So what’s next for Amazon’s Echo (and even Alphabet’s Google Home)? Would you believe … pulling off my shoe … making phone calls? The Street has the story in a little more visible detail, derived from the paywall WSJ story it links to. “Amazon Echo and Google Home May Soon Be Able to Make Phone Calls.” There are some details to work out, such as privacy and emergency services. But it looks to be coming in 2017.

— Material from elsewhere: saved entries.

import Summits.BirchSwinnertonDyer.Rank1Residual.X11b.BDPRouteOddPrime
import HarnessLib

/-!
# Class X11b, route "BDP + converse-theorem engine + Kolyvagin": RIGIDITY — the typed input STEP L is EXACTLY the main-conjecture half of `BSD(E,p)` (cell `b2b-bsdres`, sub-cell `multr1-p2`, gen 5) — data level

HONEST FRAMING (cell `b2b-bsdres`, run/shared/lean/b2b/bsd-rank1-residual/, verbatim in every
file): the goal of the cell is to DELETE the COMBINATION-SHAPED residual classes of the
Birch–Swinnerton-Dyer formula for ALL analytic-rank `≤ 1` elliptic curves over `ℚ` — "full BSD
formula for every rank `≤ 1` curve in class `C`" assembled STRICTLY from published theorems — so
that the rank-`≤ 1` remainder becomes exactly the CONSTRUCTION-SHAPED classes, which are TYPED
(missing-input `Prop`s), NOT attempted. This is not "finishing BSD". Sub-cell `multr1-p2` is a
RESEARCH ROUTE on class X11b (`ClassX11b W p := r_an = 1 ∧ p ≠ 2 ∧ mult(p) ∧ irr(p)`,
`Partition/Rows.lean`); no claim beyond the stated class and loci; X11b's label does not change.

THEOREMS ONLY (no definition, no named fact). Gens 1–4 proved `STEP L ⇒ lower half`
(`missingLowerBoundAt_of_indexLowerBoundAt`, `X11b/BDPRouteHalves.lean`) where STEP L is the route's
ONE typed input `IndexLowerBoundAt W p K P` (`X11b/BDPRoute.lean`; Jetchev–Skinner–Wan 2017
(eq:shalowerK-1) = Castella 2018 (1.1), OPEN at `p ∥ N`) and the lower half is the cell's
`Typed.MissingLowerBoundAt W p` ("`ord_p #Ш(E)_an ≤ ord_p #Ш(E)`"). This file proves the CONVERSE
on the same data, so that on the route's Heegner data the typed input and the missing conclusion are
EQUIVALENT given the published facts:

* `indexLowerBoundAt_of_missingLowerBoundAt` — data level: the lower half of `BSD(E,p)` + the
  `≥`-half of the rank-`0` `p`-part for the twist (Skinner 2016 Thm. C at `p ∥ N`) + the Tamagawa
  transport `ord_p ∏c(E^{d_K}) = ord_p ∏c(E)` ⇒ STEP L at the datum. Arithmetic (the Gross–Zagier
  bookkeeping identity `exists_shaAn_padicVal_eq_of_heegner`, EXACT at odd `p`):
  `2v(I) = v(q) + v(q_d) + v(c_W) + 2v(t_d) ≤ v(Ш_W) + [v(Ш_d) + v(c_d) − 2v(t_d)] + v(c_W) + 2v(t_d)
  = v(Ш_K) + 2v(c_W)`.
* `indexLowerBoundAt_iff_missingLowerBoundAt_of_tamagawaTransport`, `…_of_heegnerData` (`p ≥ 5`, ANY
  Heegner field, transport (d) = `padicValNat_tamagawaProduct_twist_of_heegner`),
  `…_of_heegnerData_of_odd` (every odd `p`, `d_K` odd — transport (d) = eisenstein-p2's
  `X2.padicValNat_tamagawaProduct_twist_of_heegner_of_odd`): **STEP L at the datum ⟺
  `Typed.MissingLowerBoundAt W p`.**
* `bsdp_of_indexLowerBoundAt_of_heegnerData_of_odd` — ONE datum suffices: on X11b ∧ (ram) ∧
  `p ∤ ∏c_ℓ`, STEP L at a single Manin-good Heegner datum with `d_K` odd gives `BSD(E,p)` (both halves
  at that datum: Kolyvagin 1990 Thm. A + Skinner 2016 Thm. C); and then STEP L holds at EVERY such
  datum (`indexLowerBoundAt_of_bsdp_of_heegnerData_of_odd`).

READING (numbers, not adjectives). The route has reduced NOTHING of the main-conjecture half: its typed
input is, pair by pair and datum by datum, exactly as strong as the missing conclusion
`ord_p #Ш(E)_an ≤ ord_p #Ш(E)`; any source of that half (erratum Thm. A′ ⇐ Fouquet–Wan 4.41 on its
shape; Skinner–Zhang 2014 Thm. 1.2 on its shape; a per-pair certificate) discharges STEP L on its
pairs, and conversely no proof of STEP L at `p ∥ N` can avoid proving the lower half of `BSD(E,p)`.
What the route DID deliver is the other half unconditionally on `Locus` and the exact Tamagawa defect
(gens 3–4). Class-level form of the equivalence: `X11b/BDPRouteRigidityClass.lean`.

NOTE on the parity of `d_K` (correction of a prose remark in HOME REPORT §10.1, gen 4: "2 may ramify
in `K`, where `c_2(E^{d_K}) = 3` is possible" — it is NOT): for a Heegner field `K` of `E` and a prime
`ℓ ∣ d_K` (so `ℓ ∤ N`, `E` good at `ℓ`, `E^{d_K}` additive at `ℓ`), the Néron component group satisfies
`Φ_ℓ(E^{d_K})(k̄)[p^∞] ≅ E^{d_K}[p^∞]^{I_ℓ} = (E[p^∞] ⊗ χ_{d_K})^{I_ℓ} = 0` for every odd `p`
(inertia acts through `χ_{d_K}(I_ℓ) = {±1}`), INCLUDING `ℓ = 2`; so `p ∤ c_ℓ(E^{d_K})` and transport
(d) holds for every Heegner field at every odd `p` (numerical check: job j086115/j086177, 18 000 twists
`E^d`, `2 ∣ d`, of 600 curves good at `2`: no `c_2 ≡ 0 (mod 3)`). The tree proves transport (d) by
Tate's algorithm, at odd `ℓ ∣ d_K` only (Kodaira `I₀*`), which is why the odd-`p` theorems here and in
`BDPRouteOddPrime*.lean` carry `Odd d_K`; the gen-4 hypothesis `hL` quantified over ALL Heegner fields
is therefore (by the component-group argument, not in the tree) still equivalent to the lower half,
and the `Odd d_K` forms below are the ones whose equivalence is a KERNEL theorem.

References: [JetchevSkinnerWan2017] §7.4.1–7.4.2 (pp. 30–31 of arXiv:1512.06894), (eq:tamK);
[Castella2018] (1.1), (5.2)–(5.3); [Skinner2016PacificMC] Thm. C, footnote 1; [GrossZagier1986]
V.§2; [McCallumLMS1991] §1; [Miller2011LMS] Def. 1.1; [SilvermanAEC] VII.6.1 / [Silverman1994]
IV.9.2 (component groups and inertia).
-/

noncomputable section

Speaking of Amazon, in a recent interview, Jeff Bezos had some interesting things to say about the Alexa/Echo technology. In an interview with Billboard, Stephen Witt asked a leading question: “If you succeed, you’ll have placed an Amazon cash register in every house in the country.” The response by Bezos was fascinating and informative. It’s not just about sales. It’s learning how people speak and what their needs are. Bezos:

It’s not about that. For sure, if you have a 2-year-old and you see that you’re running low on diapers, we want to make that easy for you. But voice interface is only going to take you so far on shopping. It’s good for reordering consumables, where you don’t have to make a lot of choices, but most online shopping is going to be facilitated by having a display. Alexa is primarily about identifying tasks in the household that would be improved by voice. Music is one. Another is home automation. So, you can say, “Alexa, turn off all the lights in the house.” “Alexa, turn the temperature up two degrees.” That’s really an amazing thing to be able to do.

Our TMO observations are that the Amazon Dot has been a much more effective home automation hub than Apple’s offerings. But then, Apple’s home automation vision puts a very high priority on security while, for Amazon, the focus is convenience.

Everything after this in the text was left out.